Um primeiro resultado dessa mobilização
se deu em 1979, com a aprovação da Lei 6766, que regulava o parcelamento do solo e criminalizava o promotor de loteamentos irregulares. Na Constituinte de 1988, 130.000 eleitores subscreveram a Emenda Constitucional de Iniciativa Popular pela Reforma Urbana, e com isso conseguiram inserir na Constituição Federal os artigos 181 e 182, que introduzia o princípio da função social da propriedade urbana , e estabelecia alguns instrumentos urbanísticos, como o IPTU Progressivo, supostamente capazes de dar ao Poder Público melhores condições de regular a produção e apropriação
do espaço urbano segundo critérios mais democráticos e socialmente justos.
Tais artigos, no entanto, ainda precisavam ser regulamentados.

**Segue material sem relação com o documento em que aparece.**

/-! ### Grönwall propagation: a map with `‖Du‖ ≤ C ‖u‖` vanishing at a point vanishes -/

omit [FiniteDimensional ℝ E] in
/-- **Local Grönwall propagation.** If `u : E → F` is differentiable near `x₀` with
`‖Du_x‖ ≤ C ‖u x‖` near `x₀` and `u x₀ = 0`, then `u = 0` near `x₀`: along every short segment
`t ↦ u(x₀ + t v)` solves `|y'| ≤ K |y|`, `y(0) = 0`, so Grönwall's inequality
(`norm_le_gronwallBound_of_norm_deriv_right_le`) forces `y = 0`. O'Neill 1983, Ch. 9, proof of
Lemma 9.28 (the ODE step). [cite: ONeill1983, Ch. 9, Lemma 9.28] -/
theorem eventually_eq_zero_of_norm_fderiv_le {F : Type*} [NormedAddCommGroup F] [NormedSpace ℝ F]
    {u : E → F} {x₀ : E} {C : ℝ} (hu : ∀ᶠ x in 𝓝 x₀, DifferentiableAt ℝ u x)
    (hb : ∀ᶠ x in 𝓝 x₀, ‖fderiv ℝ u x‖ ≤ C * ‖u x‖) (h0 : u x₀ = 0) :
    ∀ᶠ x in 𝓝 x₀, u x = 0 := by
  obtain ⟨ρ, hρ, hball⟩ : ∃ ρ > 0,
      ball x₀ ρ ⊆ {x | DifferentiableAt ℝ u x} ∩ {x | ‖fderiv ℝ u x‖ ≤ C * ‖u x‖} :=
    Metric.mem_nhds_iff.1 (Filter.inter_mem hu hb)
  have hC : ∀ x ∈ ball x₀ ρ, ‖fderiv ℝ u x‖ ≤ max C 0 * ‖u x‖ := fun x hx ↦
    (hball hx).2.trans (mul_le_mul_of_nonneg_right (le_max_left _ _) (norm_nonneg _))
  refine Filter.eventually_of_mem (ball_mem_nhds x₀ hρ) fun x hx ↦ ?_
  set v : E := x - x₀ with hv
  let γ : ℝ → E := fun t ↦ x₀ + t • v
  have hγd : ∀ t, HasDerivAt γ v t := fun t ↦ by
    have h := ((hasDerivAt_id t).smul_const v).const_add x₀
    rwa [one_smul] at h
  have hγball : ∀ t ∈ Icc (0 : ℝ) 1, γ t ∈ ball x₀ ρ := by
    intro t ht
    rw [mem_ball, dist_eq_norm]
    have hxv : ‖v‖ < ρ := by rwa [hv, ← dist_eq_norm, ← mem_ball]
    calc ‖γ t - x₀‖ = ‖t • v‖ := by simp [γ]
      _ = |t| * ‖v‖ := norm_smul t v
      _ ≤ 1 * ‖v‖ := by gcongr; rw [abs_le]; constructor <;> linarith [ht.1, ht.2]
      _ < ρ := by rwa [one_mul]
  let Y : ℝ → F := fun t ↦ u (γ t)
  let Y' : ℝ → F := fun t ↦ fderiv ℝ u (γ t) v
  have hY : ∀ t ∈ Icc (0 : ℝ) 1, HasDerivAt Y (Y' t) t := fun t ht ↦
    (hball (hγball t ht)).1.hasFDerivAt.comp_hasDerivAt t (hγd t)
  have hYc : ContinuousOn Y (Icc 0 1) := fun t ht ↦ (hY t ht).continuousAt.continuousWithinAt
  have hbound : ∀ t ∈ Ico (0 : ℝ) 1, ‖Y' t‖ ≤ max C 0 * ‖v‖ * ‖Y t‖ + 0 := by
    intro t ht
    have ht' : t ∈ Icc (0 : ℝ) 1 := ⟨ht.1, ht.2.le⟩
    rw [add_zero]
    calc ‖fderiv ℝ u (γ t) v‖ ≤ ‖fderiv ℝ u (γ t)‖ * ‖v‖ := ContinuousLinearMap.le_opNorm _ _
      _ ≤ max C 0 * ‖u (γ t)‖ * ‖v‖ :=
          mul_le_mul_of_nonneg_right (hC _ (hγball t ht')) (norm_nonneg v)
      _ = max C 0 * ‖v‖ * ‖Y t‖ := by ring
  have hY0 : ‖Y 0‖ ≤ 0 := by simp [Y, γ, h0]
  have hgr := norm_le_gronwallBound_of_norm_deriv_right_le hYc
    (fun t ht ↦ (hY t ⟨ht.1, ht.2.le⟩).hasDerivWithinAt) hY0 hbound 1 ⟨zero_le_one, le_rfl⟩
  rw [gronwallBound_ε0_δ0] at hgr
  have hY1 : Y 1 = 0 := norm_le_zero_iff.1 hgr
  have hγ1 : γ 1 = x := by simp [γ, hv]
  simpa [Y, hγ1] using hY1

omit [FiniteDimensional ℝ E] in
/-- **Grönwall propagation on a preconnected open set.** Let `u : E → F` be differentiable on the
preconnected open set `s`, with a local bound `‖Du_x‖ ≤ C ‖u x‖` near every point of `s`. If `u`
vanishes at one point of `s` then `u = 0` on `s` (the zero set of `u` is open by
`eventually_eq_zero_of_norm_fderiv_le` and relatively closed by continuity). O'Neill 1983, Ch. 9,
Lemma 9.28 (the open–closed step); Kobayashi–Nomizu I, Ch. VI, Thm. 3.3.
[cite: ONeill1983, Ch. 9, Lemma 9.28] -/
theorem eqOn_zero_of_isPreconnected_of_norm_fderiv_le {F : Type*} [NormedAddCommGroup F]
    [NormedSpace ℝ F] {u : E → F} (hs : IsOpen s) (hconn : IsPreconnected s)
    (hu : DifferentiableOn ℝ u s)
    (hb : ∀ x₀ ∈ s, ∃ C : ℝ, ∀ᶠ x in 𝓝 x₀, ‖fderiv ℝ u x‖ ≤ C * ‖u x‖)
    {x₀ : E} (hx₀ : x₀ ∈ s) (h0 : u x₀ = 0) : ∀ x ∈ s, u x = 0 := by
  let Z : Set E := {x | ∀ᶠ y in 𝓝 x, u y = 0}
  have hZo : IsOpen Z := isOpen_setOf_eventually_nhds
  have hdiff : ∀ x ∈ s, ∀ᶠ y in 𝓝 x, DifferentiableAt ℝ u y := fun x hx ↦ by
    filter_upwards [hs.mem_nhds hx] with y hy
    exact hu.differentiableAt (hs.mem_nhds hy)
  have hloc : ∀ x ∈ s, u x = 0 → x ∈ Z := fun x hx hx0 ↦ by
    obtain ⟨C, hC⟩ := hb x hx
    exact eventually_eq_zero_of_norm_fderiv_le (hdiff x hx) hC hx0
  have huc : ContinuousOn u s := hu.continuousOn
  have hsub : s ⊆ Z := by
    refine hconn.subset_of_closure_inter_subset hZo ⟨x₀, hx₀, hloc x₀ hx₀ h0⟩ ?_
    rintro x ⟨hxc, hx⟩
    have hfr : ∃ᶠ y in 𝓝 x, u y = 0 := by
      rw [mem_closure_iff_frequently] at hxc
      exact hxc.mono fun y hy ↦ hy.self_of_nhds
    have hux : u x = 0 :=
      tendsto_nhds_unique_of_frequently_eq
        ((huc.continuousWithinAt hx).continuousAt (hs.mem_nhds hx)) tendsto_const_nhds hfr
    exact hloc x hx hux
  intro x hx
  exact (hsub hx).self_of_nhds

end KIDJetRigidity

end Literature.Geometry.Lorentzian

end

E apesar do agigantamento dos problemas urbanos brasileiros, seriam necessários 11 anos de espera para que o capítulo da reforma urbana da nossa constituição – o Estatuto da Cidade – fosse definitivamente aprovado.
O Estatuto estabelece a necessidade de mecanismos de gestão democrática e participativa das cidades, por exemplo oficializando a obrigatoriedade do Orçamento Participativo. E regulamenta instrumentos legislativos de controle do uso e ocupação do solo e de
regularização fundiária que podem dar aos Poderes Públicos Municipais uma nova possibilidade de resgatar para o benefício da sociedade a valorização
provocada por seus próprios investimentos em infra-estrutura urbana, e de frear a retenção especulativa de imóveis vazios em áreas urbanas (embora o Estatuto por si só não garanta a
efetivação da ação estatal mais necessária para a
democratização do solo urbano, que seria a proliferação homogênea da oferta de infra-estrutura por toda a cidade).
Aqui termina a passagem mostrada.